WHAT YOU WILL DO: Copies of all lines containing the string "hadm" are needed from the data below.

Start of INFORMATION

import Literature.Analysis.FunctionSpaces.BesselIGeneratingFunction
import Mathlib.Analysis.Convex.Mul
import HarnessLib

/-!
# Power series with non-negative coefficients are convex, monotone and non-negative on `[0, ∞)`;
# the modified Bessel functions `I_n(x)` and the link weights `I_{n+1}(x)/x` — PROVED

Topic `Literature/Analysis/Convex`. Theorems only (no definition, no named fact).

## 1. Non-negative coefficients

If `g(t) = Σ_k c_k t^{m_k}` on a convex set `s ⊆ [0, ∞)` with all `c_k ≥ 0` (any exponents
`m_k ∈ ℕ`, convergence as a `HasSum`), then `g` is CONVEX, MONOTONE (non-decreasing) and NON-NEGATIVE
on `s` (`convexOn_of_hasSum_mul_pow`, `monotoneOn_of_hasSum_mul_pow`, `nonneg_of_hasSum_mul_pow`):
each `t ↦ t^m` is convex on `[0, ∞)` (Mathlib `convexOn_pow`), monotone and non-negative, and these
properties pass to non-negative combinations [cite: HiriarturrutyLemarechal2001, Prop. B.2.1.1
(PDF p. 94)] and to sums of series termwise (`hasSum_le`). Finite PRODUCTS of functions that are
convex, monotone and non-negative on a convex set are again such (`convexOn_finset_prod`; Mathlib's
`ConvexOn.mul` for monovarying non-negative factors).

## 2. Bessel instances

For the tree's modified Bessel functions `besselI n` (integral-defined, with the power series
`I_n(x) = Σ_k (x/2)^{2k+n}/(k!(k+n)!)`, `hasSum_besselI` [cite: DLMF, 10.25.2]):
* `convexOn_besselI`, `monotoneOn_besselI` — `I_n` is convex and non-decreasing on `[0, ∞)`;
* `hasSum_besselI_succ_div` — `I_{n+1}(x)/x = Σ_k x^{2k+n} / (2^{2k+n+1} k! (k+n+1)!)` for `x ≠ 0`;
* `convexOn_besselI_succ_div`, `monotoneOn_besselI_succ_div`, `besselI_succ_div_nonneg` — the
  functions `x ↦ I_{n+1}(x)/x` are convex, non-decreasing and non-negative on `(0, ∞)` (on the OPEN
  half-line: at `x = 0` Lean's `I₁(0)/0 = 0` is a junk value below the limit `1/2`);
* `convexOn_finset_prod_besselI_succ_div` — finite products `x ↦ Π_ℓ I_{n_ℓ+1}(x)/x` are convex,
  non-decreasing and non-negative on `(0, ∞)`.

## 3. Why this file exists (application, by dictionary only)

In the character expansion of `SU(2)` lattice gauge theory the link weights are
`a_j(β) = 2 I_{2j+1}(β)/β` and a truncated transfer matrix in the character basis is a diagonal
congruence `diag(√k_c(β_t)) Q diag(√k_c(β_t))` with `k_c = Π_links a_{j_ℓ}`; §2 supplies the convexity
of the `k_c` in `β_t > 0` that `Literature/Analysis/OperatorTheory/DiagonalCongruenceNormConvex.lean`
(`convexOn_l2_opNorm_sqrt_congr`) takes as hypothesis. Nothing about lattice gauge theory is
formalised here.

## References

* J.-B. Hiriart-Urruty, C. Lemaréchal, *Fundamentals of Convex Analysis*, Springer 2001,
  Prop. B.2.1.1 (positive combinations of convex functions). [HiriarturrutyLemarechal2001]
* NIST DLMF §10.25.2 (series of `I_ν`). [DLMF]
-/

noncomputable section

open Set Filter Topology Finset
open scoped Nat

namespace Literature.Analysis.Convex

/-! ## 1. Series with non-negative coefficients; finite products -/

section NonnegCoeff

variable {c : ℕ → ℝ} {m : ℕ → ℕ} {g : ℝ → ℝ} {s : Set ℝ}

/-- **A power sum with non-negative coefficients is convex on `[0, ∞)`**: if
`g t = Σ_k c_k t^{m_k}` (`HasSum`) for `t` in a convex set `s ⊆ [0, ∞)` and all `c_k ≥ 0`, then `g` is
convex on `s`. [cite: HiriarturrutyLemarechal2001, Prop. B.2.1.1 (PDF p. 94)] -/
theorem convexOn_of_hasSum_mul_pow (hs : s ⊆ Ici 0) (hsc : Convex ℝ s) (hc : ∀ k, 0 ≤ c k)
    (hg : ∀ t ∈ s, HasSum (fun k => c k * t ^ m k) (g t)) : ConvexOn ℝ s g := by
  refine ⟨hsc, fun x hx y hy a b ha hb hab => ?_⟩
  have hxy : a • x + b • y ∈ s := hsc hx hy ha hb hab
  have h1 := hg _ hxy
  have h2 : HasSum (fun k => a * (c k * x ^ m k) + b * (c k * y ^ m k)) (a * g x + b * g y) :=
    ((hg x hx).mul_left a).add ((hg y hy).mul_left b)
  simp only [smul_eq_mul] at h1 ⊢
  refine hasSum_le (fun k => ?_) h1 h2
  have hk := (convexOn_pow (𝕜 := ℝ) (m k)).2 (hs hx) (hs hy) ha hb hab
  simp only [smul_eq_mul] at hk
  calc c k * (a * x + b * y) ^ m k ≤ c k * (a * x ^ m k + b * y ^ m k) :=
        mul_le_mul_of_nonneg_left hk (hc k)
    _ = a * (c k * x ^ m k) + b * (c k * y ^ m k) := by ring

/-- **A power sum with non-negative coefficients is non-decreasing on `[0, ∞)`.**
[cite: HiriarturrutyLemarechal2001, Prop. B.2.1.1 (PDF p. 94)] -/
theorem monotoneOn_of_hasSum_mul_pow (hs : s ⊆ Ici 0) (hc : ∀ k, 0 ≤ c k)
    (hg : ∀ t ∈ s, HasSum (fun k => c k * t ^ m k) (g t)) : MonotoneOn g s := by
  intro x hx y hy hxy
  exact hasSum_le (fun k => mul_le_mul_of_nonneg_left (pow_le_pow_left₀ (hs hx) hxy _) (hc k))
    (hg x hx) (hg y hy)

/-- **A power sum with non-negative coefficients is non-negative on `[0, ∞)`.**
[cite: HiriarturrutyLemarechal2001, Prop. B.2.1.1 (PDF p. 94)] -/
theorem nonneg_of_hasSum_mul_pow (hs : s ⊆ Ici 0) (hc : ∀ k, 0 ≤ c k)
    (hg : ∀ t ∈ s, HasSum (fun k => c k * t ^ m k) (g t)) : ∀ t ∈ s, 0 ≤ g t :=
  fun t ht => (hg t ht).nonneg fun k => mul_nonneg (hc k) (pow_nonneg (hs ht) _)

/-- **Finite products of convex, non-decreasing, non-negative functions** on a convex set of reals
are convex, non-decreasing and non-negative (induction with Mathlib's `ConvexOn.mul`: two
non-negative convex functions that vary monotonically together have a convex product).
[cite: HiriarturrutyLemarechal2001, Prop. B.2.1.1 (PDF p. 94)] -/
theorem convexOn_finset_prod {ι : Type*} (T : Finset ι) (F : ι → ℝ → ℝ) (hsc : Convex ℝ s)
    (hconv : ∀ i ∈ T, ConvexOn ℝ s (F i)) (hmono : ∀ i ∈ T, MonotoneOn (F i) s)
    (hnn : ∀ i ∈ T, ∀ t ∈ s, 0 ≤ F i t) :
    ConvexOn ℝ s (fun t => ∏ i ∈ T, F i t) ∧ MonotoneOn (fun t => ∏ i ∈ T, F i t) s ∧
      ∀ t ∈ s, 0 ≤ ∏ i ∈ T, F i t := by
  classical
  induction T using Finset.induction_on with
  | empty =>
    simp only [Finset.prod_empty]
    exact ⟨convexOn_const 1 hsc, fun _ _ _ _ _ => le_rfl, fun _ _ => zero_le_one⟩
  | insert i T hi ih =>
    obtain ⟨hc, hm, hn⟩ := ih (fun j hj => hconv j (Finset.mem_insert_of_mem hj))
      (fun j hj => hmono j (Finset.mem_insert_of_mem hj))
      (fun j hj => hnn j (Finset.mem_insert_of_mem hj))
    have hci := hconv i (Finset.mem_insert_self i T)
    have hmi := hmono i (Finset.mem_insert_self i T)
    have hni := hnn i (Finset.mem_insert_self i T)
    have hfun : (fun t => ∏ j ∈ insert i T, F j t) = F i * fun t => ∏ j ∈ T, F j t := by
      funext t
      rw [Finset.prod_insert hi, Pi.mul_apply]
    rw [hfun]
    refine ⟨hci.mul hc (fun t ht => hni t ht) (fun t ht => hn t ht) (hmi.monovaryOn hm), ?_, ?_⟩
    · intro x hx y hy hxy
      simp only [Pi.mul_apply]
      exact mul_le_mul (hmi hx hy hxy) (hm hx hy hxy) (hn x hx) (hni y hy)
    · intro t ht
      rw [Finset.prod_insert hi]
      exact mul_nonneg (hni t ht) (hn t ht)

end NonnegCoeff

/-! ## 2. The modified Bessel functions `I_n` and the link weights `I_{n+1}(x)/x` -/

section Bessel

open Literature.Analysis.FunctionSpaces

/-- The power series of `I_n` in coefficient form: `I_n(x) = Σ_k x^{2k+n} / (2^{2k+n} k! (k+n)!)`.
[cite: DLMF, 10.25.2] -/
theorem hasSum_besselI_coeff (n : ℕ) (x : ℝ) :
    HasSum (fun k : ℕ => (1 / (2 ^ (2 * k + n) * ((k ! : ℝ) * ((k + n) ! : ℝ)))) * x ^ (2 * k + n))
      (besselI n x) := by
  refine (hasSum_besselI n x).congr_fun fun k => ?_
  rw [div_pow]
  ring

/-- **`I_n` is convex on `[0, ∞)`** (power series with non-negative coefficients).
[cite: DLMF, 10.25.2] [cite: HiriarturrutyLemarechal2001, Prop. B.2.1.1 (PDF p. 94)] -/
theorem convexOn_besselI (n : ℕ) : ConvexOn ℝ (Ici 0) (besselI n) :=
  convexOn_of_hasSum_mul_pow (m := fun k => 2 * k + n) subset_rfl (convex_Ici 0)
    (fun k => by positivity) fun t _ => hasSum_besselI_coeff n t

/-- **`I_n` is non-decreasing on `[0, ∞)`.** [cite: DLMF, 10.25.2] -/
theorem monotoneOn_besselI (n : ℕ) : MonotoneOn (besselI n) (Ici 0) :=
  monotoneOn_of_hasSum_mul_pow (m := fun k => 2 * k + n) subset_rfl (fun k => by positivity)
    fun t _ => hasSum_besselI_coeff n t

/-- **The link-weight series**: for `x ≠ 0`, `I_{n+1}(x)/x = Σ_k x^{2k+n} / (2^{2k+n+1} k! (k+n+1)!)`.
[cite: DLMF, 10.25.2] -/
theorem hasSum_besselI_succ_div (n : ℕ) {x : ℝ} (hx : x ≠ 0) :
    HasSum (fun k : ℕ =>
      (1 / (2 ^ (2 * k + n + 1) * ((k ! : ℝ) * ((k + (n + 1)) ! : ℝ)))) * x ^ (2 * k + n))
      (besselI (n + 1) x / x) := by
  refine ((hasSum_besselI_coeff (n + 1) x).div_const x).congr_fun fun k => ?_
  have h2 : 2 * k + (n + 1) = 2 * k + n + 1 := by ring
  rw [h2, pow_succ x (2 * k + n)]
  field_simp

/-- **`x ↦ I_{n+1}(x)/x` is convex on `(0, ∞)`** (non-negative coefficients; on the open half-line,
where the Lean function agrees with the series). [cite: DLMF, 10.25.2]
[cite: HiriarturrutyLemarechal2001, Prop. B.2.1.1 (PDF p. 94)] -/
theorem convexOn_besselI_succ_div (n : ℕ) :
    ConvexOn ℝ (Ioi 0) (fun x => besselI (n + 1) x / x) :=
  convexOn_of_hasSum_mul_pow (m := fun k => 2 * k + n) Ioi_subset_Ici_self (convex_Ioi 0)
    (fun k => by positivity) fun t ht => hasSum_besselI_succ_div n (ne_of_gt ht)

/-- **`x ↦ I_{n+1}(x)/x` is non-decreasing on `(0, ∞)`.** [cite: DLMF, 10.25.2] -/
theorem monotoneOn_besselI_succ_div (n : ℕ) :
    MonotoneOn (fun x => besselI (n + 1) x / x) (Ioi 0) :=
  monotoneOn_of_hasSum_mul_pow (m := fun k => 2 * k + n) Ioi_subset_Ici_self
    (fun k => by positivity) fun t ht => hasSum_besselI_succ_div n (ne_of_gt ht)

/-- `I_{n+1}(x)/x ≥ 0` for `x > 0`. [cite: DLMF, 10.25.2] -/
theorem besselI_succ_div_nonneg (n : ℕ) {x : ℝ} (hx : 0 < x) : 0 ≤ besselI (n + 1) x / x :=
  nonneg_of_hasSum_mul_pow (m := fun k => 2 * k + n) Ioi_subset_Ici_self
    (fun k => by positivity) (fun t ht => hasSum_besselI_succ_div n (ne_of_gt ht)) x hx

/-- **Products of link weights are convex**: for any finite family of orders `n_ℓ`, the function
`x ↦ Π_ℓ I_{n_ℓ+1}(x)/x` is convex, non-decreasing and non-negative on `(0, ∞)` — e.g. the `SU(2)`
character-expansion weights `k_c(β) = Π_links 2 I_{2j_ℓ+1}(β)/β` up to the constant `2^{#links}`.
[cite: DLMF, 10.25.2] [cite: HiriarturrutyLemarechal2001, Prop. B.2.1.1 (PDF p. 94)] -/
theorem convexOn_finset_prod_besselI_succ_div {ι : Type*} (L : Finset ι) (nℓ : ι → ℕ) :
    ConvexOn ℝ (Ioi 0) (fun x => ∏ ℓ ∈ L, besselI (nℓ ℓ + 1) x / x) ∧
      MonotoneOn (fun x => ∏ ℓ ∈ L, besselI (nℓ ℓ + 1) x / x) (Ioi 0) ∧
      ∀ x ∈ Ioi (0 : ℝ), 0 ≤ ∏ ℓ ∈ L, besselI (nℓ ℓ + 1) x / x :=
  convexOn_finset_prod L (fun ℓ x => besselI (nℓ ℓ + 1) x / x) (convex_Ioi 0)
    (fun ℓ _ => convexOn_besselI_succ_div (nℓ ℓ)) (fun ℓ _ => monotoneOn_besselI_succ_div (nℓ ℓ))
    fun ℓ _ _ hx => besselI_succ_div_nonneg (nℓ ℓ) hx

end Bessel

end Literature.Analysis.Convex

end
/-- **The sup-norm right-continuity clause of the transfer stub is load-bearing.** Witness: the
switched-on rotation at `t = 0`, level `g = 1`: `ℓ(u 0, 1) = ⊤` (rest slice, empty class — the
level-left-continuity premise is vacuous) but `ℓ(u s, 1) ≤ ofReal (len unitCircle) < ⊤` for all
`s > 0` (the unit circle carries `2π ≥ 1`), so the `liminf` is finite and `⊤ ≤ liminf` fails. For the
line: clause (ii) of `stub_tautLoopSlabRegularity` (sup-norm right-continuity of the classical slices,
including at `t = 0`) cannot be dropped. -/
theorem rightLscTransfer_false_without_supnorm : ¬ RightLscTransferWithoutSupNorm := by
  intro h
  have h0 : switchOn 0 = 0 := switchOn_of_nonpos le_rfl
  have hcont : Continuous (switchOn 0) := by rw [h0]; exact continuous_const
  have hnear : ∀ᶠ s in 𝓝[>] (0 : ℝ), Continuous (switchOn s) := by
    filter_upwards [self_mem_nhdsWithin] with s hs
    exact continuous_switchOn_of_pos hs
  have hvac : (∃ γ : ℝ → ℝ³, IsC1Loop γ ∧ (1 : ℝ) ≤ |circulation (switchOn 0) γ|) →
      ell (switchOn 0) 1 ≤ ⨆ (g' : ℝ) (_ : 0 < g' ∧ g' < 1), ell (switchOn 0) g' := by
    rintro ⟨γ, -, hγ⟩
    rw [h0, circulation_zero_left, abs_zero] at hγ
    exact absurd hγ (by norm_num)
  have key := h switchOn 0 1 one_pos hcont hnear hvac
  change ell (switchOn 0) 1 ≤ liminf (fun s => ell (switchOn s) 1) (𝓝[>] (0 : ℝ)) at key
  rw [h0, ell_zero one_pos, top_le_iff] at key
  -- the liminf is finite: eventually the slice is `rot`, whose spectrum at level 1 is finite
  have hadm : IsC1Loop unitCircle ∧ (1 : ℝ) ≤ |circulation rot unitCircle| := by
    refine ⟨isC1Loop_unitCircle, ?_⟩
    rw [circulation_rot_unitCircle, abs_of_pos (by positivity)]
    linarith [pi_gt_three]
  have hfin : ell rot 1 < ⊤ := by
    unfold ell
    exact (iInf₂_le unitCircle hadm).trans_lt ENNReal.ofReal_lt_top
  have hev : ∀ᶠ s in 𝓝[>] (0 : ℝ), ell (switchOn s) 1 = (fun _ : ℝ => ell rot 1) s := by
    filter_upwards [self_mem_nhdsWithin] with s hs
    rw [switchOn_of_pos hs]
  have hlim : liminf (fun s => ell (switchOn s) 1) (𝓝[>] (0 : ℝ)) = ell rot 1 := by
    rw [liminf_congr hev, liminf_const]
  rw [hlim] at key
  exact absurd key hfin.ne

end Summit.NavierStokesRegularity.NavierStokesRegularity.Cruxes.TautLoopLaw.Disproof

End of INFORMATION

ANSWER FOR THE TASK:
  have hadm : IsC1Loop unitCircle ∧ (1 : ℝ) ≤ |circulation rot unitCircle| := by
    exact (iInf₂_le unitCircle hadm).trans_lt ENNReal.ofReal_lt_top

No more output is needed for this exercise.